2. approvazione da parte dell'autorità di vigilanza delle regole relative alle condizioni di accesso e alle modalità di funzionamento;


3. rispetto degli obblighi di trasparenza.


Per quanto riguarda invece i sistemi multilaterali di negoziazione di uno Stato membro occorre riferirsi, tra l'altro, a Borsa Italiana che include anche la quotazione all'AIM.


Quali sono i costi ammissibili e le attività di consulenza che rientrano nell'ambito del suddetto credito d'imposta.


Si tratta di quelli meglio definiti all'art. 4 del Decreto del Ministero dello Sviluppo Economico (MISE) del 23 aprile 2018 pubblicato in G.U. n. 139 del 18/6/2018.


Si tratta in sostanza:


- di attività sostenute in vista dell'inizio del processo di quotazione e ad esso finalizzate tra cui vi rientrano l'implementazione e l'adeguamento del sistema di controllo di gestione, l'assistenza all'impresa nella redazione del piano industriale, il supporto all'impresa in tutte le fasi del percorso funzionale alla quotazione nel mercato di riferimento;

- attività fornite durante la fase di ammissione alla quotazione e finalizzate ad attestare l'idoneità della società all'ammissione medesima e alla successiva permanenza sul mercato;

- attività necessarie per collocare presso gli investitori le azioni oggetto di quotazione;

- attività finalizzate a supportare la società emittente nella revisione delle informazioni finanziarie storiche o prospettiche e nella conseguente preparazione di un report, ivi incluse quelle relative allo svolgimento della due diligence finanziaria;

- attività di assistenza della società emittente nella redazione del documento di ammissione e del prospetto o dei documenti utilizzati per il collocamento presso investitori qualificati o per la produzione di ricerche così come definite nell'articolo 3 comma 1 numeri 34 e 35 del regolamento UE n. 597/2014;

- attività riguardanti le questioni legali, fiscali e contrattualistiche inerenti alla procedura di quotazione quali, tra gli altri, le attività relative alla definizione dell'offerta, la disamina del prospetto informativo o documenti di ammissione o dei documenti utilizzati per il collocamento presso investitori qualificati, la due diligence legale o fiscale e gli aspetti legati al governo dell'impresa;

- attività di comunicazione necessarie a offrire la massima visibilità della Società a divulgare l'investment case tramite interviste, comunicati stampa, eventi e presentazioni alla comunità finanziaria.

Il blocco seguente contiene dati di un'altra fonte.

/-- The lines of the chain on φ′-legs given by their indices: the forward leg of vertex `i < nL` is joined to the backward leg of
vertex `i + 1`, the backward leg of vertex `i > 0` to the forward leg of vertex `i − 1`; the backward leg of vertex `0` and the
forward leg of vertex `nL` are external. [cite: Balaban1983Higgs3, p.433] -/
def otherAux (i : ℕ) (hi : i < C.nL + 1) (j : ℕ) : Option (Leg C.kind) :=
  if j = C.rIdx i then
    (if h : i < C.nL then
      some ⟨⟨i + 1, Nat.succ_lt_succ h⟩, .inl ⟨C.lIdx (i + 1), C.lIdx_lt ⟨i + 1, Nat.succ_lt_succ h⟩⟩⟩ else none)
  else
    (if 0 < i then
      some ⟨⟨i - 1, Nat.lt_of_le_of_lt (Nat.sub_le i 1) hi⟩,
        .inl ⟨C.rIdx (i - 1), C.rIdx_lt ⟨i - 1, Nat.lt_of_le_of_lt (Nat.sub_le i 1) hi⟩⟩⟩ else none)

/-- The lines of the chain as the map «other endpoint» on all legs (vector legs external). [cite: Balaban1983Higgs3, p.433] -/
def other : Leg C.kind → Option (Leg C.kind)
  | ⟨i, .inl j⟩ => C.otherAux i i.isLt j
  | ⟨_, .inr _⟩ => none

/-- kernel: what the endpoint map of a chain can return on a φ′-leg. [cite: Balaban1983Higgs3, p.433] -/
theorem otherAux_eq_some {i : ℕ} {hi : i < C.nL + 1} {j : ℕ} {z : Leg C.kind} (hz : C.otherAux i hi j = some z) :
    (j = C.rIdx i ∧ ∃ h : i < C.nL, z = ⟨⟨i + 1, Nat.succ_lt_succ h⟩,
      .inl ⟨C.lIdx (i + 1), C.lIdx_lt ⟨i + 1, Nat.succ_lt_succ h⟩⟩⟩) ∨
    (j ≠ C.rIdx i ∧ ∃ _ : 0 < i, z = ⟨⟨i - 1, Nat.lt_of_le_of_lt (Nat.sub_le i 1) hi⟩,
      .inl ⟨C.rIdx (i - 1), C.rIdx_lt ⟨i - 1, Nat.lt_of_le_of_lt (Nat.sub_le i 1) hi⟩⟩⟩) := by
  unfold otherAux at hz
  by_cases h1 : j = C.rIdx i
  · by_cases h2 : i < C.nL
    · rw [if_pos h1, dif_pos h2] at hz
      exact Or.inl ⟨h1, h2, (Option.some.inj hz).symm⟩
    · rw [if_pos h1, dif_neg h2] at hz
      exact absurd hz (by simp)
  · by_cases h3 : 0 < i
    · rw [if_neg h1, if_pos h3] at hz
      exact Or.inr ⟨h1, h3, (Option.some.inj hz).symm⟩
    · rw [if_neg h1, if_neg h3] at hz
      exact absurd hz (by simp)

/-- kernel: which φ′-legs of a chain are internal — the forward leg of the vertices `i < nL` and the backward leg of the vertices
`i > 0`. [cite: Balaban1983Higgs3, p.433] -/
theorem isSome_otherAux_iff (i : ℕ) (hi : i < C.nL + 1) (j : ℕ) :
    (C.otherAux i hi j).isSome = true ↔ (j = C.rIdx i ∧ i < C.nL) ∨ (j ≠ C.rIdx i ∧ 0 < i) := by
  unfold otherAux
  by_cases h1 : j = C.rIdx i <;> by_cases h2 : i < C.nL <;> by_cases h3 : 0 < i <;> simp [h1, h2, h3]

/-- kernel: two φ′-legs with the same vertex and the same index are the same leg (dependent-pair bookkeeping).
[cite: Balaban1983Higgs3, (1.17) p.415] -/
theorem leg_inl_ext {nV : ℕ} {kd : Fin nV → VertexKind} {i i' : Fin nV} (h : i = i') {j : Fin (kd i).scalarLegs}
    {j' : Fin (kd i').scalarLegs} (hj : (j : ℕ) = j') : (⟨i, .inl j⟩ : Leg kd) = ⟨i', .inl j'⟩ := by
  subst h
  cases Fin.ext hj
  rfl

/-- **The chain as a graph of the model** `B3Cor23Concrete.Graph`: the lines join φ′-legs of consecutive vertices, are
symmetric with distinct endpoints, and there is at least one of them (p. 415). [cite: Balaban1983Higgs3, p.433] -/
def graph : Graph nbar where
  nV := C.nL + 1
  kind := C.kind
  adm := C.adm
  other := C.other
  other_ne := by
    rintro ⟨⟨i, hi⟩, y⟩ z hz
    cases y with
    | inr j => simp [ChainData.other] at hz
    | inl j =>
      have hz0 : C.otherAux i hi j = some z := hz
      rcases C.otherAux_eq_some hz0 with ⟨-, h2, hz'⟩ | ⟨-, h3, hz'⟩
      · rw [hz']
        intro heq
        have := congrArg (fun w : Leg C.kind => (w.1 : ℕ)) heq
        simp only at this
        omega
      · rw [hz']
        intro heq
        have := congrArg (fun w : Leg C.kind => (w.1 : ℕ)) heq
        simp only at this
        omega
  other_symm := by
    rintro ⟨⟨i, hi⟩, y⟩ z hz
    cases y with
    | inr j => simp [ChainData.other] at hz
    | inl j =>
      have hz0 : C.otherAux i hi j = some z := hz
      rcases C.otherAux_eq_some hz0 with ⟨h1, h2, hz'⟩ | ⟨h1, h3, hz'⟩
      · rw [hz']
        show C.otherAux (i + 1) (Nat.succ_lt_succ h2) (C.lIdx (i + 1)) = some ⟨⟨i, hi⟩, .inl j⟩
        rw [otherAux, if_neg (C.lIdx_ne_rIdx _), if_pos (by omega : 0 < i + 1)]
        congr 1
        exact leg_inl_ext (Fin.ext (Nat.add_sub_cancel i 1))
          (by show C.rIdx (i + 1 - 1) = (j : ℕ); rw [Nat.add_sub_cancel]; exact h1.symm)
      · rw [hz']
        show C.otherAux (i - 1) (Nat.lt_of_le_of_lt (Nat.sub_le i 1) hi) (C.rIdx (i - 1)) = some ⟨⟨i, hi⟩, .inl j⟩
        have hi1 : i - 1 + 1 = i := by omega
        rw [otherAux, if_pos rfl, dif_pos (by omega : i - 1 < C.nL)]
        congr 1
        exact leg_inl_ext (Fin.ext hi1)
          (by show C.lIdx (i - 1 + 1) = (j : ℕ); rw [hi1]; exact (C.eq_lIdx_of_ne_rIdx ⟨i, hi⟩ j h1).symm)
  other_isLeft := by
    rintro ⟨⟨i, hi⟩, y⟩ z hz
    cases y with
    | inr j => simp [ChainData.other] at hz
    | inl j =>
      have hz0 : C.otherAux i hi j = some z := hz
      rcases C.otherAux_eq_some hz0 with ⟨-, h2, hz'⟩ | ⟨-, h3, hz'⟩ <;> rw [hz'] <;> rfl
  exists_line := ⟨⟨⟨0, Nat.succ_pos _⟩, .inl ⟨C.rIdx 0, C.rIdx_lt ⟨0, Nat.succ_pos _⟩⟩⟩, by
    show (C.otherAux 0 (Nat.succ_pos _) (C.rIdx 0)).isSome = true
    rw [otherAux, if_pos rfl, dif_pos C.nL_pos]
    rfl⟩
/-- [folklore] **(D-Π), FIRST LEG: `piKBmᵀ ∘ (d∘X∘δ) = 0`** for a scalar kernel `X` with block-sum-free COLUMNS — `G` is any fibred kernel whose
field–field block is the bi-gradient of `X` and whose other blocks vanish (in-block root). -/
theorem comp_trK_piKBm_biGrad_eq_zero (hN : 1 ≤ N) {r : Fin (d + 1) → ℕ} (hr : r ∈ box (d + 1) N)
    {X : (Fin (d + 1) → ℤ) → (Fin (d + 1) → ℤ) → ℝ} (hX : ∀ y' Y, blockSum N (fun w => X w y') Y = 0) {G : MKer (d + 1) (Fib d)}
    (hG : ∀ x y κ l, G x y (Sum.inl κ) (Sum.inl l) = X (x + unitVec κ) (y + unitVec l) - X (x + unitVec κ) y - X x (y + unitVec l) + X x y)
    (hG0r : ∀ x y m b, G x y (Sum.inr m) b = 0) (hG0c : ∀ x y κ m, G x y (Sum.inl κ) (Sum.inr m) = 0) :
    comp (trK (piKBm (toSite r) N)) G = 0 := by
  refine comp_trK_piKBm_eq_zero_of_gradCols hN hr (fun y b => ?_) hG0r
  rcases b with l | m
  · exact ⟨fun w => X w (y + unitVec l) - X w y, 0, blockSum_col_sub_eq_zero hX _ _, fun κ z => by rw [hG, biGrad_col_eq_dz]⟩
  · exact ⟨0, 0, fun Y => by simp [AffineAveraging.blockSum], fun κ z => by rw [hG0c]; simp [AffineAveraging.dz]⟩

/-- [folklore] **(D-Π), CO-DRESSING: `coDressKBmAt ρ N (d∘X∘δ) = 0`** (block-sum-free columns of `X`). -/
theorem coDressKBmAt_biGrad_eq_zero (hN : 1 ≤ N) {r : Fin (d + 1) → ℕ} (hr : r ∈ box (d + 1) N)
    {X : (Fin (d + 1) → ℤ) → (Fin (d + 1) → ℤ) → ℝ} (hX : ∀ y' Y, blockSum N (fun w => X w y') Y = 0) {G : MKer (d + 1) (Fib d)}
    (hG : ∀ x y κ l, G x y (Sum.inl κ) (Sum.inl l) = X (x + unitVec κ) (y + unitVec l) - X (x + unitVec κ) y - X x (y + unitVec l) + X x y)
    (hG0r : ∀ x y m b, G x y (Sum.inr m) b = 0) (hG0c : ∀ x y κ m, G x y (Sum.inl κ) (Sum.inr m) = 0) :
    coDressKBmAt (toSite r) N G = 0 := by
  rw [coDressKBmAt_eq, comp_trK_piKBm_biGrad_eq_zero hN hr hX hG hG0r hG0c, zero_comp]

/-- [folklore] The bi-gradient read as a ROW on the field columns is the gradient of `w ↦ X (x+e_κ) w − X x w`. -/
theorem biGrad_row_eq_dz (X : (Fin (d + 1) → ℤ) → (Fin (d + 1) → ℤ) → ℝ) (κ : Fin (d + 1)) (x : Fin (d + 1) → ℤ)
    (l : Fin (d + 1)) (y : Fin (d + 1) → ℤ) :
    X (x + unitVec κ) (y + unitVec l) - X (x + unitVec κ) y - X x (y + unitVec l) + X x y =
      dz (fun w => X (x + unitVec κ) w - X x w) l y := by
  simp only [AffineAveraging.dz]
  ring

/-- [folklore] **(D-Π), SECOND LEG: `(d∘X∘δ) ∘ piKBm = 0`** for a scalar kernel `X` with block-sum-free ROWS. -/
theorem comp_piKBm_biGrad_eq_zero (hN : 1 ≤ N) {r : Fin (d + 1) → ℕ} (hr : r ∈ box (d + 1) N)
    {X : (Fin (d + 1) → ℤ) → (Fin (d + 1) → ℤ) → ℝ} (hX : ∀ x' Y, blockSum N (fun w => X x' w) Y = 0) {G : MKer (d + 1) (Fib d)}
    (hG : ∀ x y κ l, G x y (Sum.inl κ) (Sum.inl l) = X (x + unitVec κ) (y + unitVec l) - X (x + unitVec κ) y - X x (y + unitVec l) + X x y)
    (hG0r : ∀ x y m b, G x y (Sum.inr m) b = 0) (hG0c : ∀ x y κ m, G x y (Sum.inl κ) (Sum.inr m) = 0) :
    comp G (piKBm (toSite r) N) = 0 := by
  refine comp_piKBm_eq_zero_of_gradRows hN hr (fun x a => ?_) (fun x y a m => ?_)
  · rcases a with κ | m
    · refine ⟨fun w => X (x + unitVec κ) w - X x w, 0, fun Y => ?_, fun l y => by rw [hG, biGrad_row_eq_dz]⟩
      have h := hX (x + unitVec κ) Y
      have h' := hX x Y
      simp only [AffineAveraging.blockSum] at h h' ⊢
      rw [Finset.sum_sub_distrib, h, h', sub_zero]
    · exact ⟨0, 0, fun Y => by simp [AffineAveraging.blockSum], fun l y => by rw [hG0r]; simp [AffineAveraging.dz]⟩
  · rcases a with κ | m'
    · exact hG0c x y κ m
    · exact hG0r x y m' _

/-- [folklore] **(D-Π), THE SOCKET FOR THE DICTIONARY: `coDressKBmAt ρ N (K − d∘X∘δ) = coDressKBmAt ρ N K`** for tame `K` and a tame
bi-gradient kernel `G` of a scalar kernel `X` with block-sum-free columns — once (D-Γ) supplies `KInv n = K_R − G` of this shape (NOT asserted
here), the bi-Laplacian gauge term drops out of the co-dressed legs `coDressKBmAt ρ_c n (KInv n)` of the literal of record. -/
theorem coDressKBmAt_sub_biGrad (hN : 1 ≤ N) {r : Fin (d + 1) → ℕ} (hr : r ∈ box (d + 1) N) {K G : MKer (d + 1) (Fib d)}
    (hK : Tame K) (hGt : Tame G)
    {X : (Fin (d + 1) → ℤ) → (Fin (d + 1) → ℤ) → ℝ} (hX : ∀ y' Y, blockSum N (fun w => X w y') Y = 0)
    (hG : ∀ x y κ l, G x y (Sum.inl κ) (Sum.inl l) = X (x + unitVec κ) (y + unitVec l) - X (x + unitVec κ) y - X x (y + unitVec l) + X x y)
    (hG0r : ∀ x y m b, G x y (Sum.inr m) b = 0) (hG0c : ∀ x y κ m, G x y (Sum.inl κ) (Sum.inr m) = 0) :
    coDressKBmAt (toSite r) N (K - G) = coDressKBmAt (toSite r) N K := by
  rw [coDressKBmAt_eq, coDressKBmAt_eq, comp_sub_right_tame (spr_trK_piKBm hN hr).tame hK hGt,
    comp_trK_piKBm_biGrad_eq_zero hN hr hX hG hG0r hG0c, sub_zero]

end BiGrad

end

end Summit.QuantumFields.BalabanUV.Beta.D1BFx.BlockMeanBlindness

L'accesso al credito d'imposta avviene tramite presentazione di apposita istanza in via telematica nel periodo compreso tra il 1° ottobre dell'anno in cui è stata ottenuta la quotazione e il 31 marzo dell'anno successivo.

Entro i successivi trenta giorni dal termine ultimo previsto per l'invio delle istanze, la Direzione Generale per la politica industriale, la competitività e le PMI, del Ministero, previa verifica dei requisiti previsti, determina la percentuale massima del credito d'imposta e comunica alle PMI il riconoscimento ovvero l'eventuale diniego dell'agevolazione, e nel caso di accoglimento, l'importo del credito spettante.

Il credito d'imposta può essere utilizzato solo in compensazione ai sensi dell'articolo 17 del decreto legislativo 9 luglio 1997, n. 241, con decorrenza dal decimo giorno lavorativo del mese successivo a quello in cui è stata comunicata la concessione alla società.

Il credito d'imposta deve essere indicato nella dichiarazione dei redditi relativa al periodo d'imposta in corso alla data della comunicazione di concessione dell'agevolazione e nella dichiarazione dei redditi dei periodi di imposta successivi fino a quello in cui se ne conclude l'utilizzo.

I costi per le attività necessarie per arrivare alla quotazione rappresentano spesso un deterrente per le PMI e questa agevolazione quindi tende proprio a favorire questo processo di accesso ai mercati regolamentati.

A ben vedere poi le modalità sopra descritte per ottenere e per usufruire del credito d'imposta sono sufficientemente agevoli e non richiedono un impegno particolarmente gravoso.